■ **What needs to be done**:
Restate the last part of the records below word for word, beginning at the line with "for the budget" and ending at the final line.

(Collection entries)
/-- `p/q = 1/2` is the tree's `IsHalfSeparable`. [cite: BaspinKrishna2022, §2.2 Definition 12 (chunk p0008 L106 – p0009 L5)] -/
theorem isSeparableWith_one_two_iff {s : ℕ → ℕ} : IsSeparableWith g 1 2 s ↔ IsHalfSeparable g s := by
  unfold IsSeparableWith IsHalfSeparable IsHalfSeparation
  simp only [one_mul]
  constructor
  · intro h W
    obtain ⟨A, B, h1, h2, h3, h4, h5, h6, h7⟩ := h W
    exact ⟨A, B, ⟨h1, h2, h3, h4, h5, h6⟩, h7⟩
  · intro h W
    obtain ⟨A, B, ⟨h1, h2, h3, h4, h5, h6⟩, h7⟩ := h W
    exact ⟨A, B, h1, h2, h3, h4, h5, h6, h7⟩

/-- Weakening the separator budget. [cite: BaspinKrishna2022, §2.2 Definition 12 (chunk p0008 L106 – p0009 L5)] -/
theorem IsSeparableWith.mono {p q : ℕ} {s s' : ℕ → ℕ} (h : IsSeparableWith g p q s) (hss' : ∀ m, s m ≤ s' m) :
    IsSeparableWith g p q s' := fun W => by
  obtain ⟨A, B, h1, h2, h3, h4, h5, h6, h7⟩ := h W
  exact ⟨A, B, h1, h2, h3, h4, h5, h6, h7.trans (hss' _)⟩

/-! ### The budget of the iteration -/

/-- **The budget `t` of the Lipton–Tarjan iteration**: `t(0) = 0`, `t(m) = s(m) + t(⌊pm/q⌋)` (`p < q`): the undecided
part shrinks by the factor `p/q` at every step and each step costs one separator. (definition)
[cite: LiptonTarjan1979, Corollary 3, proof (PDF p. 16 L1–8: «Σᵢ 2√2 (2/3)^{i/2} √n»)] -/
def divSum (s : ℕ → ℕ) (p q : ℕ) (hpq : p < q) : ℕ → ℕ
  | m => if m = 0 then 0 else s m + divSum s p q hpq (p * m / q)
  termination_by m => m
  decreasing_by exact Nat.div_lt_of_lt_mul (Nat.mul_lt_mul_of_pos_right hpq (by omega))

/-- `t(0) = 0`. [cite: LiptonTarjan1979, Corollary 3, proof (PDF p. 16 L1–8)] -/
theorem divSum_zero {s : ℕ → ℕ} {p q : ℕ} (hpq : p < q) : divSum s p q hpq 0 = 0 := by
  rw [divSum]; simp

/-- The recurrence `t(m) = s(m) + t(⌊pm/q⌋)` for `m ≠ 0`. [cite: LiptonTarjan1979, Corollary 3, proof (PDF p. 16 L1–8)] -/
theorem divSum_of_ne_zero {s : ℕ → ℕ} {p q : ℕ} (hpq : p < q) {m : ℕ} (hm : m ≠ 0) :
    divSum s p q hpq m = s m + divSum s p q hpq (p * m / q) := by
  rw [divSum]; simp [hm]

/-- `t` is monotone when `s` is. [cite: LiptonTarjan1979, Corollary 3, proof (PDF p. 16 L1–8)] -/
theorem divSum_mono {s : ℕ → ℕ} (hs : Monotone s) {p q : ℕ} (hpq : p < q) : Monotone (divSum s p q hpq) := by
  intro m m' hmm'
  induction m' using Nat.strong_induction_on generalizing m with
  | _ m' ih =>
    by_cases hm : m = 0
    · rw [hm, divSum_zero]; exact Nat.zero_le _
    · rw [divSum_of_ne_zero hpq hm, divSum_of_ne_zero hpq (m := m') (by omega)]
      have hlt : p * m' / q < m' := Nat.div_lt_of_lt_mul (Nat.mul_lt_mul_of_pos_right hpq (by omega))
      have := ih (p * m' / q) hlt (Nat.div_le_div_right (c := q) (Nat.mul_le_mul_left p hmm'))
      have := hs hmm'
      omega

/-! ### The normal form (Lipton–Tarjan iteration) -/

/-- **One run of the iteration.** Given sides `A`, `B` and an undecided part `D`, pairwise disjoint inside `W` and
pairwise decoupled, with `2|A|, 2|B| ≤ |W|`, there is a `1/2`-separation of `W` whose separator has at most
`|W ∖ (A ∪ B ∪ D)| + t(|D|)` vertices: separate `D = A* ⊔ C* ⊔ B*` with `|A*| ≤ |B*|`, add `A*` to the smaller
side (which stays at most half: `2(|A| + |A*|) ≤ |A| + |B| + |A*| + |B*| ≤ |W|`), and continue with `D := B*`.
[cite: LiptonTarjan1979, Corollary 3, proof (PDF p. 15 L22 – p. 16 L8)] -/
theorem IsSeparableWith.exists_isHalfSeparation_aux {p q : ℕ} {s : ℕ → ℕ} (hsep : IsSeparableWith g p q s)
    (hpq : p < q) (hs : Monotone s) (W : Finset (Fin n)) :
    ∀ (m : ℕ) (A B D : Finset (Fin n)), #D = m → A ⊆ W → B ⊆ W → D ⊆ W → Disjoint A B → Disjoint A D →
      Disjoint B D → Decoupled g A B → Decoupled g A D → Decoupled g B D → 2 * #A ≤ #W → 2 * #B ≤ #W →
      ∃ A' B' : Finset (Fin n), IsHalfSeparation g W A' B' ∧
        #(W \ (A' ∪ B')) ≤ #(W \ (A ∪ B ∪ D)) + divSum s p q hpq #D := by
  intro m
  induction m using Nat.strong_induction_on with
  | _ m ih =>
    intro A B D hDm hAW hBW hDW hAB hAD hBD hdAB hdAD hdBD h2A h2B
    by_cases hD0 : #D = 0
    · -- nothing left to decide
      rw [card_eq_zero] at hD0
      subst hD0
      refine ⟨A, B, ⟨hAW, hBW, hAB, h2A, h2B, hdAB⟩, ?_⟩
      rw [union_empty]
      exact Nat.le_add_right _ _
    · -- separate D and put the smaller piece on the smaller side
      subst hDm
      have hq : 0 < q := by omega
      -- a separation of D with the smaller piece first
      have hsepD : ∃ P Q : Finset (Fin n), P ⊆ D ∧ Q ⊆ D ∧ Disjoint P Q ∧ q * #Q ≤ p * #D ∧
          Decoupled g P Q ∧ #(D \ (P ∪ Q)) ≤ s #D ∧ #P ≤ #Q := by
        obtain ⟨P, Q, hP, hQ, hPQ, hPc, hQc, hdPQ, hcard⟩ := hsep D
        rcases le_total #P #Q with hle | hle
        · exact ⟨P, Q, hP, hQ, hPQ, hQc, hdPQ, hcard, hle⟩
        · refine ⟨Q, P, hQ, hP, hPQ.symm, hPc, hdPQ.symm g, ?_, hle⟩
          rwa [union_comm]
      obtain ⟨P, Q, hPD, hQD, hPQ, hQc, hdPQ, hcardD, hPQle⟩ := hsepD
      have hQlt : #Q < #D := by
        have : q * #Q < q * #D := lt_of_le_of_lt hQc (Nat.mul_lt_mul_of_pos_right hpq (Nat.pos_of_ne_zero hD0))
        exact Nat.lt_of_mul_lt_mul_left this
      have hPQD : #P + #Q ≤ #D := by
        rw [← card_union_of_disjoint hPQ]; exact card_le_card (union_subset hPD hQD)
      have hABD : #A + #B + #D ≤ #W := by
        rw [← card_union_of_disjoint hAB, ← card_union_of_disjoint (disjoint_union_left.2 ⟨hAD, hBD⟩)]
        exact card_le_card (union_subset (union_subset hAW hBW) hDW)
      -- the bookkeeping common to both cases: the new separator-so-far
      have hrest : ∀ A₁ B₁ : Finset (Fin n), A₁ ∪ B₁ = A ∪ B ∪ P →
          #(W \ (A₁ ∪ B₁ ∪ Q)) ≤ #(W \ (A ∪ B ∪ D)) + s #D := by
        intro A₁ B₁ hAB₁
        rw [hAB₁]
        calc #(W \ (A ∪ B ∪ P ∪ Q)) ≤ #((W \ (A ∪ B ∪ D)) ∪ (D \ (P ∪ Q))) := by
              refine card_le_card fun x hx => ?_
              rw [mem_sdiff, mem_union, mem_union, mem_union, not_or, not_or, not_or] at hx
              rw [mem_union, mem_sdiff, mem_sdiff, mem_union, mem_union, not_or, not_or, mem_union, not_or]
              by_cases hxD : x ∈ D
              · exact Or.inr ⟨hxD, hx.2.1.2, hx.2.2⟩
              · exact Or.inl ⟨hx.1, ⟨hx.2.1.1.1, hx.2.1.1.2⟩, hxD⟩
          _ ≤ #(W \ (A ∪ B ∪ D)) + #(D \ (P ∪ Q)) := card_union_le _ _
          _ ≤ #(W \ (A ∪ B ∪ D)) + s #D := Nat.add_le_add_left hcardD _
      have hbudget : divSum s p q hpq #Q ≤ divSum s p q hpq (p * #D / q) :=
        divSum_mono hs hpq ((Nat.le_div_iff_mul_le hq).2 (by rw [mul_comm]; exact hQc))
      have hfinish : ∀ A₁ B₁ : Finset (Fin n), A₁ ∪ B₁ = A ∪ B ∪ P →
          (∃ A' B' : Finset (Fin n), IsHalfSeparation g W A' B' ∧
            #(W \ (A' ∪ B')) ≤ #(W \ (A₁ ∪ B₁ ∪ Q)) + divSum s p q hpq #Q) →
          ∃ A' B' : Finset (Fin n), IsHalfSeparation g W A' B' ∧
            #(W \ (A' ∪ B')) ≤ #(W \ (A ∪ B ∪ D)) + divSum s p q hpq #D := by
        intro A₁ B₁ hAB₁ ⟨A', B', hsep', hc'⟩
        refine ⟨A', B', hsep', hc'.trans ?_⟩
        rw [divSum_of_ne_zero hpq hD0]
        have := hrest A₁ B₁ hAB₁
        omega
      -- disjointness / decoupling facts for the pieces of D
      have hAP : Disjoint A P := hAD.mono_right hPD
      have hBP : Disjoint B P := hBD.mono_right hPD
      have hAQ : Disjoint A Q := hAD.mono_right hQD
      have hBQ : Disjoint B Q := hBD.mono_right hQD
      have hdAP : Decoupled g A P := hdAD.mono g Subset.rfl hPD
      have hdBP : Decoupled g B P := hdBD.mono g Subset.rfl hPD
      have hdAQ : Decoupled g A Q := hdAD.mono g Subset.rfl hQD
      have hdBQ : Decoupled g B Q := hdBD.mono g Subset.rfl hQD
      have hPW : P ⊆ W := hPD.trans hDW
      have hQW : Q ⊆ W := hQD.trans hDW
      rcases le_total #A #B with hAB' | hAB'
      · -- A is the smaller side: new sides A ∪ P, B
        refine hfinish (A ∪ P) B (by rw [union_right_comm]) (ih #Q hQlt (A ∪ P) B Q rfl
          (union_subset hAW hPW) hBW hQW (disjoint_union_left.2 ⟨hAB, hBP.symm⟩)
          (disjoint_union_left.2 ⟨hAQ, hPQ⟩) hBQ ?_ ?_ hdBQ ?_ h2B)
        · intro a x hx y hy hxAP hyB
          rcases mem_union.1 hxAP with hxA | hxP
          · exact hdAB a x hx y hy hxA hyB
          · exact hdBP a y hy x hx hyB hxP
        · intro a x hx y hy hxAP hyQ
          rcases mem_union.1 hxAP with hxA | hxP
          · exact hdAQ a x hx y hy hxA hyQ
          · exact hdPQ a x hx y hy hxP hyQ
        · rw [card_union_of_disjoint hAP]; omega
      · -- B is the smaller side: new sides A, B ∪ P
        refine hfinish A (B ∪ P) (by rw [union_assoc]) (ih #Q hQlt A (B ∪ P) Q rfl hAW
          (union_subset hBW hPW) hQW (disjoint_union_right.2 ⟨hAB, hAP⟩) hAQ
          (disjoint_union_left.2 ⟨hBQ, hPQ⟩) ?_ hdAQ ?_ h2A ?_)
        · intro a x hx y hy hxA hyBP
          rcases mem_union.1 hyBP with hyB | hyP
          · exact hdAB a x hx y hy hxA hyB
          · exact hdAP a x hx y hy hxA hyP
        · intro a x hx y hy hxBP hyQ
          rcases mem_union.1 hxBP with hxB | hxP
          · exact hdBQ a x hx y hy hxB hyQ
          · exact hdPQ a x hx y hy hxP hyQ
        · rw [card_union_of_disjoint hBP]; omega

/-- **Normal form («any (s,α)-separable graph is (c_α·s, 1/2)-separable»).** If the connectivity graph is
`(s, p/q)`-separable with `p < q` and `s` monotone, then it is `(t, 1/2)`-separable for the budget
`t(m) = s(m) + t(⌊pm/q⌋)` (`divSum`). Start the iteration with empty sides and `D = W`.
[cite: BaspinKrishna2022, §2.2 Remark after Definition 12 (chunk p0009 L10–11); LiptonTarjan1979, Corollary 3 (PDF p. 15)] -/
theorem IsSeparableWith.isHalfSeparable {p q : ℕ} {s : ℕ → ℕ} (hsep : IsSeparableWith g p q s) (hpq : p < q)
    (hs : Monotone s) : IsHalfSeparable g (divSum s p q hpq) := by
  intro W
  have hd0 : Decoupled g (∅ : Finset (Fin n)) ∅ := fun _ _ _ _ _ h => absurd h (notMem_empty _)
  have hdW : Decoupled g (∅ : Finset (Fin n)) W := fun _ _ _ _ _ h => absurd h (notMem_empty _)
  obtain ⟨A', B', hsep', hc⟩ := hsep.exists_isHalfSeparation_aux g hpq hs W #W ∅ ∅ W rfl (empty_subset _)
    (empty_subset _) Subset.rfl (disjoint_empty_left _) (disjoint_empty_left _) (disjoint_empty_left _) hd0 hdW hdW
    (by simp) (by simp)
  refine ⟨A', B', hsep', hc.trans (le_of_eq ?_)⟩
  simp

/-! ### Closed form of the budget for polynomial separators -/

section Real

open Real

■ **The completed task**:
`(s, p/q)`-separable with `p < q` and `s` monotone, then it is `(t, 1/2)`-separable for the budget
`t(m) = s(m) + t(⌊pm/q⌋)` (`divSum`). Start the iteration with empty sides and `D = W`.
[cite: BaspinKrishna2022, §2.2 Remark after Definition 12 (chunk p0009 L10–11); LiptonTarjan1979, Corollary 3 (PDF p. 15)] -/
theorem IsSeparableWith.isHalfSeparable {p q : ℕ} {s : ℕ → ℕ} (hsep : IsSeparableWith g p q s) (hpq : p < q)
    (hs : Monotone s) : IsHalfSeparable g (divSum s p q hpq) := by
  intro W
  have hd0 : Decoupled g (∅ : Finset (Fin n)) ∅ := fun _ _ _ _ _ h => absurd h (notMem_empty _)
  have hdW : Decoupled g (∅ : Finset (Fin n)) W := fun _ _ _ _ _ h => absurd h (notMem_empty _)
  obtain ⟨A', B', hsep', hc⟩ := hsep.exists_isHalfSeparation_aux g hpq hs W #W ∅ ∅ W rfl (empty_subset _)
    (empty_subset _) Subset.rfl (disjoint_empty_left _) (disjoint_empty_left _) (disjoint_empty_left _) hd0 hdW hdW
    (by simp) (by simp)
  refine ⟨A', B', hsep', hc.trans (le_of_eq ?_)⟩
  simp

/-! ### Closed form of the budget for polynomial separators -/

section Real

open Real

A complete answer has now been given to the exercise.